Given records:
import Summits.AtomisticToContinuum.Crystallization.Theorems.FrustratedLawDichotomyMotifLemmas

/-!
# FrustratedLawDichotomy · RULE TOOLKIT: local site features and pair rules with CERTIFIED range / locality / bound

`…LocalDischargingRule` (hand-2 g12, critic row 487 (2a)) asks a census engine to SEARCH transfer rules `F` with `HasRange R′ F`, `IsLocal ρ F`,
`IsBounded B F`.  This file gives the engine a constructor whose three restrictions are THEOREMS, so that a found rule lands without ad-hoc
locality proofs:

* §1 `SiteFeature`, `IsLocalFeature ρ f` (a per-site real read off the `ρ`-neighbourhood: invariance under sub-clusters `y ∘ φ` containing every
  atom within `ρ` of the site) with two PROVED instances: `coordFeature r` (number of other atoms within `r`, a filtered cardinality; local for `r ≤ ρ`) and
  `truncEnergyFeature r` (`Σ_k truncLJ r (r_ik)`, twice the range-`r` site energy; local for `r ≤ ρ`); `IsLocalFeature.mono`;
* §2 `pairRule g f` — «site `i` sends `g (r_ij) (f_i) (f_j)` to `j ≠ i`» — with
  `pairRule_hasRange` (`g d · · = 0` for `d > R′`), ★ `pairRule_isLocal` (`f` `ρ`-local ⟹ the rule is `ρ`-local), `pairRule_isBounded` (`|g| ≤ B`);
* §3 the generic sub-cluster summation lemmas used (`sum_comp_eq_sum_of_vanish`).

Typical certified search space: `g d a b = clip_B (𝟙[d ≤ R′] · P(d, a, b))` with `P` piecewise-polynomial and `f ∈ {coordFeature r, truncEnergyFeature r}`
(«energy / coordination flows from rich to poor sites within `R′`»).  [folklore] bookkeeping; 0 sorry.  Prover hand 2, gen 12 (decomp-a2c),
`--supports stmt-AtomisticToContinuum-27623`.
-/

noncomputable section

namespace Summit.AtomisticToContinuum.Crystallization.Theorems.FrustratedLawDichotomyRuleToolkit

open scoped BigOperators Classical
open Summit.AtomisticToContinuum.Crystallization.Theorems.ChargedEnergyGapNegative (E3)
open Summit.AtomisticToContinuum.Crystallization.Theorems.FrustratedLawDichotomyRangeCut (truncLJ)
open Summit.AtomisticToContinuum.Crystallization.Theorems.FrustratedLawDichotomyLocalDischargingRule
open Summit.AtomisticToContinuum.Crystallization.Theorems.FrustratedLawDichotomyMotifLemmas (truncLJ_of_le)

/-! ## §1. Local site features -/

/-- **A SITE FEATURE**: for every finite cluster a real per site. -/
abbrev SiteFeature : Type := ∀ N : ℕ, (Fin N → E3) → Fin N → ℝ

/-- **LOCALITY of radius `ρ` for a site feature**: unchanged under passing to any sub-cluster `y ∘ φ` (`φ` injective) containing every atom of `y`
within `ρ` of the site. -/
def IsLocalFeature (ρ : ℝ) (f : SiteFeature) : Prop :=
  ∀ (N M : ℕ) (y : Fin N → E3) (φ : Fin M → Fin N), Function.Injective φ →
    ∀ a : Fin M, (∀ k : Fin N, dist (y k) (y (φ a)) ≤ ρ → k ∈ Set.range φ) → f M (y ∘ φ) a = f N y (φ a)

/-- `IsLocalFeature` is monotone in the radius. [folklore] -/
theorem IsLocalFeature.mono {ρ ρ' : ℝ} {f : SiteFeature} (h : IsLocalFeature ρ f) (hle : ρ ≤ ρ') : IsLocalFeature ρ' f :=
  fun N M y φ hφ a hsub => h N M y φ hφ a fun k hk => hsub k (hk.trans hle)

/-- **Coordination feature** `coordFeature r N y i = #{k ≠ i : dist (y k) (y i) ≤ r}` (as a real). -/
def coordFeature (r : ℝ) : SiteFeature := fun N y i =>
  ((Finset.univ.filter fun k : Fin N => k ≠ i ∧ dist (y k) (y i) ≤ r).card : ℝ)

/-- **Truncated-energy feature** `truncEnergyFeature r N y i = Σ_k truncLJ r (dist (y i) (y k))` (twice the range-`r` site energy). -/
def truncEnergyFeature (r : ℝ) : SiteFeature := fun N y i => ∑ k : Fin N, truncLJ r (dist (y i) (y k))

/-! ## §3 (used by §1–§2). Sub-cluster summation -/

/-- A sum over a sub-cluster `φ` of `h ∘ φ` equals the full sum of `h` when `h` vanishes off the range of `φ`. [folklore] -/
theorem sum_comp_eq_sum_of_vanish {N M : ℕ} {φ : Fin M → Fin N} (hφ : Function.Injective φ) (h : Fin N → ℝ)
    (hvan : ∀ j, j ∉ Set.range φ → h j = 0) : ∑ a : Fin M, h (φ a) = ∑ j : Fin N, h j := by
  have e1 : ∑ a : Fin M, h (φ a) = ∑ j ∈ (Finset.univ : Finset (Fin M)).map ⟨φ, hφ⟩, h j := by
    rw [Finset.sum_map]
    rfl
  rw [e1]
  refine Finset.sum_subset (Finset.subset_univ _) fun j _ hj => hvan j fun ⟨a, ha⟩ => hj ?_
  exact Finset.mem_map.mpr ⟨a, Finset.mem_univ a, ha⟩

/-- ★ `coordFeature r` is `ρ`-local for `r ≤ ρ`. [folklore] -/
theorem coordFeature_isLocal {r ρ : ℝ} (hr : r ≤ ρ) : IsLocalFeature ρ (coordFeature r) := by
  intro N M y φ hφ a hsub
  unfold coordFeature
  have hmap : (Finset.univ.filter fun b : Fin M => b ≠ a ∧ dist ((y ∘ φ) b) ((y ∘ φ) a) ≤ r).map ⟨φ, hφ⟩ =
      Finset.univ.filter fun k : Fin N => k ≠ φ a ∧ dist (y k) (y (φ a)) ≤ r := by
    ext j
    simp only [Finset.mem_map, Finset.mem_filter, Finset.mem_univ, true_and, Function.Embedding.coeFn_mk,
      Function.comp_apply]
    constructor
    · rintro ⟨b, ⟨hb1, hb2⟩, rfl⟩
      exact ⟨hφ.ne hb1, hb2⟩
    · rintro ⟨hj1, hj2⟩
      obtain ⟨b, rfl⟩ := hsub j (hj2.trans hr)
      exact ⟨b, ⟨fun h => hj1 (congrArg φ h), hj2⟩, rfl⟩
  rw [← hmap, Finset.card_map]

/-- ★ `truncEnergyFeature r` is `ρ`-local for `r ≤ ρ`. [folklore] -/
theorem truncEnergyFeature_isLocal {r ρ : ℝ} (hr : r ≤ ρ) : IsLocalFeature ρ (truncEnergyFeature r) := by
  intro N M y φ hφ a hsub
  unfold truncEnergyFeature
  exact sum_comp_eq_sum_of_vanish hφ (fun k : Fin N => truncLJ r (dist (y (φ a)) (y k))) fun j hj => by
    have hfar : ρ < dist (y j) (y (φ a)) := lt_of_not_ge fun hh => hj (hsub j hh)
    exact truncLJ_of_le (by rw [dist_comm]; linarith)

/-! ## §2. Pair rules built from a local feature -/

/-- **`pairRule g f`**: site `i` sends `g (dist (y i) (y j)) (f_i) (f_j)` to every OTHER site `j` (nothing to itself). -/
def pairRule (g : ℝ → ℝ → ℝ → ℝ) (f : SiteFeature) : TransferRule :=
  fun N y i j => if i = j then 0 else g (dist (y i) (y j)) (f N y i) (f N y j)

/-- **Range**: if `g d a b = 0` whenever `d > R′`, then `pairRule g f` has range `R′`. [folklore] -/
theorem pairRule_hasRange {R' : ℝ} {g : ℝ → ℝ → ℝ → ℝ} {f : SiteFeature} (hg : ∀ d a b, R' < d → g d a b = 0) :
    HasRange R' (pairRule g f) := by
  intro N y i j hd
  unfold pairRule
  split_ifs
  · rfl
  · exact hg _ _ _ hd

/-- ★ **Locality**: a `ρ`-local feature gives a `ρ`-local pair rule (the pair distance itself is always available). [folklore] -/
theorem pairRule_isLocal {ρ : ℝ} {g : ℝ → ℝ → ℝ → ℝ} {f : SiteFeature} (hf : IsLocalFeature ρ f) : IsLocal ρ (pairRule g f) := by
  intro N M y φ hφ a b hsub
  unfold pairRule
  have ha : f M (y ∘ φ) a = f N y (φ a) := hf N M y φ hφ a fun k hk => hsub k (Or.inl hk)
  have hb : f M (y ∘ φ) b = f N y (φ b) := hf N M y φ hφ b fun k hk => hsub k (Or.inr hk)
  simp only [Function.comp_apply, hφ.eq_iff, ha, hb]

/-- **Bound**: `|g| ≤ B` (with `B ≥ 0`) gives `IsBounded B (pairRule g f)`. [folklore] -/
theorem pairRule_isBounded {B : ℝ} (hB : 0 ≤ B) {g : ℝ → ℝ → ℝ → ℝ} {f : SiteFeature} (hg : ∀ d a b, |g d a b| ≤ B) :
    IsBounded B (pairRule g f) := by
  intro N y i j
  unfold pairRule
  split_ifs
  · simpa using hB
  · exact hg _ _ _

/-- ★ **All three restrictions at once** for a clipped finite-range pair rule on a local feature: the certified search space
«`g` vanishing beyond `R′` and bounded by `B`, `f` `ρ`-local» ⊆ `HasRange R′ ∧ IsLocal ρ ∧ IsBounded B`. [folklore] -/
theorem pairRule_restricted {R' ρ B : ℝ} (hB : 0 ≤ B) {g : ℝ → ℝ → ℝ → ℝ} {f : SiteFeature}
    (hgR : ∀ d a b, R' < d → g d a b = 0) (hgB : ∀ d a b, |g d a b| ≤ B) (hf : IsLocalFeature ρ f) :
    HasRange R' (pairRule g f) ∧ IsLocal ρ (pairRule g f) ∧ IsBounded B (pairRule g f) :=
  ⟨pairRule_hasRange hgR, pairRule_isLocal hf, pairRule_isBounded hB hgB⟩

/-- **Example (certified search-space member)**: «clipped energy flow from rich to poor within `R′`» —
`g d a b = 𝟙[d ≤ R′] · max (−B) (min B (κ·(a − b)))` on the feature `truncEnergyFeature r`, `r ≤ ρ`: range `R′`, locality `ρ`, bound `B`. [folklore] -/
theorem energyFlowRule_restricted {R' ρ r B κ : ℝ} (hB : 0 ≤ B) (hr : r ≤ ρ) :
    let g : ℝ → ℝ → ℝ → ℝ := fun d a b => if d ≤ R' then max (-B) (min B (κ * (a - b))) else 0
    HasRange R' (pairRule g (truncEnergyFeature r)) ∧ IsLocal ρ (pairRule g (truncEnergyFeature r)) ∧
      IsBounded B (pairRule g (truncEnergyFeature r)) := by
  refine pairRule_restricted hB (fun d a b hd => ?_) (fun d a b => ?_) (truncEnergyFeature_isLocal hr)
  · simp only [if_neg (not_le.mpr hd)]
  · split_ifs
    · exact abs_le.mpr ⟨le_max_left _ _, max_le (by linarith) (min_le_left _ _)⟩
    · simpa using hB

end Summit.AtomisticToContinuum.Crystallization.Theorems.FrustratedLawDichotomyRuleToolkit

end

What the exercise asks:
Working from the material above, retype exactly the lines from the one with "Sub-cluster summation -/" through the one with "(h : Fin N → ℝ)", both included, and only those lines.

Result for this task:
/-! ## §3 (used by §1–§2). Sub-cluster summation -/

/-- A sum over a sub-cluster `φ` of `h ∘ φ` equals the full sum of `h` when `h` vanishes off the range of `φ`. [folklore] -/
theorem sum_comp_eq_sum_of_vanish {N M : ℕ} {φ : Fin M → Fin N} (hφ : Function.Injective φ) (h : Fin N → ℝ)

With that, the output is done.